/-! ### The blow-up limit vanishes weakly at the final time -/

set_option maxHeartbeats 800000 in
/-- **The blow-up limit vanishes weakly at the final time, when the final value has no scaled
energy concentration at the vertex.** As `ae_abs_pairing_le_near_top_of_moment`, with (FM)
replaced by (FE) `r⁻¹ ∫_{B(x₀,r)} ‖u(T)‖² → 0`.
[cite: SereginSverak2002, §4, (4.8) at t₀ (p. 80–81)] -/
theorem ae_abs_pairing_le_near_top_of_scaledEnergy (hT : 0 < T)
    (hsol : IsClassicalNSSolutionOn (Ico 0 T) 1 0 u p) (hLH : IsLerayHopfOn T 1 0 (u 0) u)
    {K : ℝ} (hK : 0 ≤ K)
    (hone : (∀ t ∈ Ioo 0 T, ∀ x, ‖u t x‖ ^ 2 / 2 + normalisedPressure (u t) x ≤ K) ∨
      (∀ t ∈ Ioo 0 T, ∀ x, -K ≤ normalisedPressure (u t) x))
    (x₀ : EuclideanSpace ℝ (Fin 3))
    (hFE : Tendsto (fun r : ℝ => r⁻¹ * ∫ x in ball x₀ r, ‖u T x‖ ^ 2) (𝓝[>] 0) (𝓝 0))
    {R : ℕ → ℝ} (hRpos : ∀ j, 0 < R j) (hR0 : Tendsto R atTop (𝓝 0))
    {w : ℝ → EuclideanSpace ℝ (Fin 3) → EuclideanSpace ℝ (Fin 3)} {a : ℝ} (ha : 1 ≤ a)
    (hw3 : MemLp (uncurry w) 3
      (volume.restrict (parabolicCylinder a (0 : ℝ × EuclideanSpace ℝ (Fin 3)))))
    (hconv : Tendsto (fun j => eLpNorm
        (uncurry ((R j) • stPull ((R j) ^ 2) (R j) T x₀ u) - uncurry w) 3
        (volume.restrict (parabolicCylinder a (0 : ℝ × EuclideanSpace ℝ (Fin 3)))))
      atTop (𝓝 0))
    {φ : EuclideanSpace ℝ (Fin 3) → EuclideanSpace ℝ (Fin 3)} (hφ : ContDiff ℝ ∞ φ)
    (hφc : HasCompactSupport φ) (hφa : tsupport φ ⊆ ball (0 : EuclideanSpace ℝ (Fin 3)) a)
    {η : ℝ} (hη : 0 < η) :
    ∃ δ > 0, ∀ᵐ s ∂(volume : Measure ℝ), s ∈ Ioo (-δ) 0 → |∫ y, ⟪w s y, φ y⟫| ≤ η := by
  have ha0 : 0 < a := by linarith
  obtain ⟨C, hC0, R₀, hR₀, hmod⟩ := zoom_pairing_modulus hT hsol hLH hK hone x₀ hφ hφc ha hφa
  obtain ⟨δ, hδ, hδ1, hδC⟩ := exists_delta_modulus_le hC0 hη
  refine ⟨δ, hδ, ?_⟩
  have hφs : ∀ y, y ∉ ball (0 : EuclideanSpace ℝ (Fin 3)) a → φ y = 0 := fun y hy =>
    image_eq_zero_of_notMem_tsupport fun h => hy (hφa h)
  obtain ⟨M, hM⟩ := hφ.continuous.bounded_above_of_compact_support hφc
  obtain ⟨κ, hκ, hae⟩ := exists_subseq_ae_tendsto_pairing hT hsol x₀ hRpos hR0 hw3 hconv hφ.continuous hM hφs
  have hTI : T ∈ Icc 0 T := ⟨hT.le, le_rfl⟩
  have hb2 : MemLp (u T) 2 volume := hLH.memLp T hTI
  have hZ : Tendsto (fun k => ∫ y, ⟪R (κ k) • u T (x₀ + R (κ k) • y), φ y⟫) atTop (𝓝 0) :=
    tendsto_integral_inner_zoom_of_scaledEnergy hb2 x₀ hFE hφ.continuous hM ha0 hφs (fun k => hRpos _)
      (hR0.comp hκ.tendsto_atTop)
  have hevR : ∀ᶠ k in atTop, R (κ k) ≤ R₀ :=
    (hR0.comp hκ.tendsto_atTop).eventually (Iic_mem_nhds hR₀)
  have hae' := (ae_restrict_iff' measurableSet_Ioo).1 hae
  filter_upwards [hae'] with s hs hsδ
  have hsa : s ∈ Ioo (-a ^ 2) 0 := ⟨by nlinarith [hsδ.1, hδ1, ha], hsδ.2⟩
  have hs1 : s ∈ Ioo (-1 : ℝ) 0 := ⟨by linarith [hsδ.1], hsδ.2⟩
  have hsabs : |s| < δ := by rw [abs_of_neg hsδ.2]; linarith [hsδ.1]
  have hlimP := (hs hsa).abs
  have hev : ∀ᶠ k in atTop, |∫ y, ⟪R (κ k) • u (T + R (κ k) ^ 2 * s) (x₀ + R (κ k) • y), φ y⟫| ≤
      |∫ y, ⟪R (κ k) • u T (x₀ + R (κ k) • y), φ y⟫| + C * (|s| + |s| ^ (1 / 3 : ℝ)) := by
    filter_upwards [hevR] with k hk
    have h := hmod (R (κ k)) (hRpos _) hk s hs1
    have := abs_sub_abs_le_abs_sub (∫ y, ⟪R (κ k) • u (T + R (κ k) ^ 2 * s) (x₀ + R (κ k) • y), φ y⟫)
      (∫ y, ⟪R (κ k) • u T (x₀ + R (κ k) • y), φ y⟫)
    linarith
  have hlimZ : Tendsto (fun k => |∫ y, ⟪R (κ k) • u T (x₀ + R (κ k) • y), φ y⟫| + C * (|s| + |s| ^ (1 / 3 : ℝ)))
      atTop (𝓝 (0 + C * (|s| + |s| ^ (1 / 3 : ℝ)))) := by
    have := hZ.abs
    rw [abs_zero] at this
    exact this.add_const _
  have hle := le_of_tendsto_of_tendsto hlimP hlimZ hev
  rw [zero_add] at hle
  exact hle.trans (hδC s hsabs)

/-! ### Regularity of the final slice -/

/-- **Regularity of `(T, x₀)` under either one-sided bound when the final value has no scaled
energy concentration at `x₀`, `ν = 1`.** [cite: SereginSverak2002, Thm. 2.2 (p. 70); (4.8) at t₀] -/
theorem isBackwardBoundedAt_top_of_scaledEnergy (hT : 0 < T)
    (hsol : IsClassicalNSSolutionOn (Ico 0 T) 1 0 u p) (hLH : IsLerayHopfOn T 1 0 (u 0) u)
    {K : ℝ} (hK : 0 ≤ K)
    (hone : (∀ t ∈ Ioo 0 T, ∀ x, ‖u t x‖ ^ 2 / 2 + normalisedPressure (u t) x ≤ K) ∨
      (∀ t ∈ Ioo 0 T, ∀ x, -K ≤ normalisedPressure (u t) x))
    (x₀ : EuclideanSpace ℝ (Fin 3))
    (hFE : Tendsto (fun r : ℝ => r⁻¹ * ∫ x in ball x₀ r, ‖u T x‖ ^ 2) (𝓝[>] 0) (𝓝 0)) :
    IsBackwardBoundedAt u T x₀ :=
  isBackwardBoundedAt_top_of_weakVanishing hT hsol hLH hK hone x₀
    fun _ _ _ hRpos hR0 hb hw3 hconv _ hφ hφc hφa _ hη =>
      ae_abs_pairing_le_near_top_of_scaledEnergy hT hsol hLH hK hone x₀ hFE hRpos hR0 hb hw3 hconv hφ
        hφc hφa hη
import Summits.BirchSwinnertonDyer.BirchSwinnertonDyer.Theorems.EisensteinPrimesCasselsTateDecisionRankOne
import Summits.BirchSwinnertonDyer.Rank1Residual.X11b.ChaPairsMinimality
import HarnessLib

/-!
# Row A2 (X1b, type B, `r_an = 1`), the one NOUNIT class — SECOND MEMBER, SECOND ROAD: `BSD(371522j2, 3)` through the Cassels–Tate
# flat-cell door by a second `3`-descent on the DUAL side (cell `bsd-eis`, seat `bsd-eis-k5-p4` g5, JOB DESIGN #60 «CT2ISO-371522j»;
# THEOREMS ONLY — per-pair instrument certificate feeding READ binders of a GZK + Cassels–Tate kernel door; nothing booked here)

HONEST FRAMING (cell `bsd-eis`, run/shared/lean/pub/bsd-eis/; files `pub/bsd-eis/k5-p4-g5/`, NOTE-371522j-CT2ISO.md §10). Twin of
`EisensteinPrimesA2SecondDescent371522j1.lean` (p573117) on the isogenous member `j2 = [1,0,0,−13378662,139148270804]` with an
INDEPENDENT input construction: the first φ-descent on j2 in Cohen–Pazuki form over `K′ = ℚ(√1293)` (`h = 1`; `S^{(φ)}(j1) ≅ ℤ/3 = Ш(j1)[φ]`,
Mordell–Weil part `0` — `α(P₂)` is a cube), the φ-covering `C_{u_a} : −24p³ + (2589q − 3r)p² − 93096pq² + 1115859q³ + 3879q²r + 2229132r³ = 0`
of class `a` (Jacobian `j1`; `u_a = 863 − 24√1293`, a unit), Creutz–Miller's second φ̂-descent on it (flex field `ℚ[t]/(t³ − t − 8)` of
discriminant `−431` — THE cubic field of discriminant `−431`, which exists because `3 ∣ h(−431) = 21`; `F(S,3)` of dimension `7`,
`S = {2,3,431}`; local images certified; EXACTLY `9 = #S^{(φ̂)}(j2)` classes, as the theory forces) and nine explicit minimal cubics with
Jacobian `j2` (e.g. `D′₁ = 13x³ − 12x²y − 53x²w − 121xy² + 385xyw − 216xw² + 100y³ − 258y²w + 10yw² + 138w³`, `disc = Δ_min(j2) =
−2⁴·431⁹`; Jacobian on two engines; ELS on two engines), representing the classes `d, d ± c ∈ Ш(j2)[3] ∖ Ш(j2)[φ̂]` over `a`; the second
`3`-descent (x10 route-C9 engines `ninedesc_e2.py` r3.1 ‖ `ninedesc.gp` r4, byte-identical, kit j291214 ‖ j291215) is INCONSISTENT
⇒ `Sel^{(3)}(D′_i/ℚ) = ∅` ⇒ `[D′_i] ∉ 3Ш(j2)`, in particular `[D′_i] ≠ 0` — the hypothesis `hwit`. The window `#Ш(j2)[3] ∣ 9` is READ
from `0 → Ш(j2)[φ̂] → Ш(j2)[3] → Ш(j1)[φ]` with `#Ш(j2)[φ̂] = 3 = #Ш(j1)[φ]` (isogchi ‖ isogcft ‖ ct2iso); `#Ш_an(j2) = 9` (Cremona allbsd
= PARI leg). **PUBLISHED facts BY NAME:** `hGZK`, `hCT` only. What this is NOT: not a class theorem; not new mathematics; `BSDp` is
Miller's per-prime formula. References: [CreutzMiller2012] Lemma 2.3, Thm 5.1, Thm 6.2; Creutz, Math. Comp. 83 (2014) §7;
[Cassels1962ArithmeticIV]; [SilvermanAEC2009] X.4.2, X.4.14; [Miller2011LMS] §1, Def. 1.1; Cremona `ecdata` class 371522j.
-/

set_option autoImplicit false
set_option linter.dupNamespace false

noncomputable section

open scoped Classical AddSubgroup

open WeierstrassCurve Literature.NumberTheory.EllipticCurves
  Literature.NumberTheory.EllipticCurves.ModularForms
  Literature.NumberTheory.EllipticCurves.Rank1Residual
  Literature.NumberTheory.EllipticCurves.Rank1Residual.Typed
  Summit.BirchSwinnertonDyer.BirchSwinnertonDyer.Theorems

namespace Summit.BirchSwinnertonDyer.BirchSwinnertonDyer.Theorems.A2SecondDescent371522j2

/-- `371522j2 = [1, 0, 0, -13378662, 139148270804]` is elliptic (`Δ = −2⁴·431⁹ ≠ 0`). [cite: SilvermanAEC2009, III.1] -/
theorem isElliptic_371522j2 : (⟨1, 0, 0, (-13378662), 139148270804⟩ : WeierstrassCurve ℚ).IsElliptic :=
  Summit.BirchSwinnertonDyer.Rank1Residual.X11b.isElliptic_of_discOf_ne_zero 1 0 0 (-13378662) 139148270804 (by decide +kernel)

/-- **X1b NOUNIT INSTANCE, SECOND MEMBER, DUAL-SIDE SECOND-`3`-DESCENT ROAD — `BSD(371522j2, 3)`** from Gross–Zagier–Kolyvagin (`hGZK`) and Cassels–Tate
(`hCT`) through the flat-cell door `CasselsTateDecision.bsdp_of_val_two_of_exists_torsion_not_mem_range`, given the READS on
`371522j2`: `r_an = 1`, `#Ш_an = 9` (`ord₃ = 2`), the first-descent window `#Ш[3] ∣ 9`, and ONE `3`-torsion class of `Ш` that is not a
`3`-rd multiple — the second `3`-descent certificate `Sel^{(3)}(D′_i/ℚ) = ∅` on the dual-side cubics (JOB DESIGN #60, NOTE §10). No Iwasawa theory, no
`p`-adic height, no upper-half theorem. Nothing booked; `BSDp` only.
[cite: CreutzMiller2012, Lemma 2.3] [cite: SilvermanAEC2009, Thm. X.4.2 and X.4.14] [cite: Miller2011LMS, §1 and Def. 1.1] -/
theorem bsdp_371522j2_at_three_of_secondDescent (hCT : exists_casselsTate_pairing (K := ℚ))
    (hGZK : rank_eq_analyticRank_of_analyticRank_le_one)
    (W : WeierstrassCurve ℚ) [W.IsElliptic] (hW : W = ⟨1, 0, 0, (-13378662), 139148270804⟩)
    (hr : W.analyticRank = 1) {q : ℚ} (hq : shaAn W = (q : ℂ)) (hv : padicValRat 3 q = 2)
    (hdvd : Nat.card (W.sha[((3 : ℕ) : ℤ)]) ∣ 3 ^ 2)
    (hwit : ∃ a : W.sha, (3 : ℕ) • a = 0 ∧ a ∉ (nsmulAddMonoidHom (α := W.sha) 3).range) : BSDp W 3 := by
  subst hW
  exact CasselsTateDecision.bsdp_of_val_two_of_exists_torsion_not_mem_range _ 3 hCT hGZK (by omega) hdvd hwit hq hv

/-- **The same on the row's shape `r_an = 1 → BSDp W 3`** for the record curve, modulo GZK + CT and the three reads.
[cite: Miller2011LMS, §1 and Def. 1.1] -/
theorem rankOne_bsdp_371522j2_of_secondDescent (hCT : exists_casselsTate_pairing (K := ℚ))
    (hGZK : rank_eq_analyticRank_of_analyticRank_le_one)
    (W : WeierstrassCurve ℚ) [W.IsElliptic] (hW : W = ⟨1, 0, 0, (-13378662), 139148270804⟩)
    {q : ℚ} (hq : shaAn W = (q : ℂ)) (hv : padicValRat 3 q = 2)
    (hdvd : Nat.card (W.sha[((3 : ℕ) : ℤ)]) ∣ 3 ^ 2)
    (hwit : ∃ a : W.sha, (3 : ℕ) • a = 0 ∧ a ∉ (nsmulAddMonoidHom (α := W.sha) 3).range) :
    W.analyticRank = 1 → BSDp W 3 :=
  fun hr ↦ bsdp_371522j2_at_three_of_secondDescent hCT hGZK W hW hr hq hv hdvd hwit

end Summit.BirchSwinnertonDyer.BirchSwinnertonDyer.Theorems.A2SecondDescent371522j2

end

═══

* Directions:
The line above containing "ContDiff ℝ ∞ φ)", the line containing "φ y⟫| ≤ η := by", and every line between them are to be transcribed exactly; no other line is wanted.

* Response below:
    {φ : EuclideanSpace ℝ (Fin 3) → EuclideanSpace ℝ (Fin 3)} (hφ : ContDiff ℝ ∞ φ)
    (hφc : HasCompactSupport φ) (hφa : tsupport φ ⊆ ball (0 : EuclideanSpace ℝ (Fin 3)) a)
    {η : ℝ} (hη : 0 < η) :
    ∃ δ > 0, ∀ᵐ s ∂(volume : Measure ℝ), s ∈ Ioo (-δ) 0 → |∫ y, ⟪w s y, φ y⟫| ≤ η := by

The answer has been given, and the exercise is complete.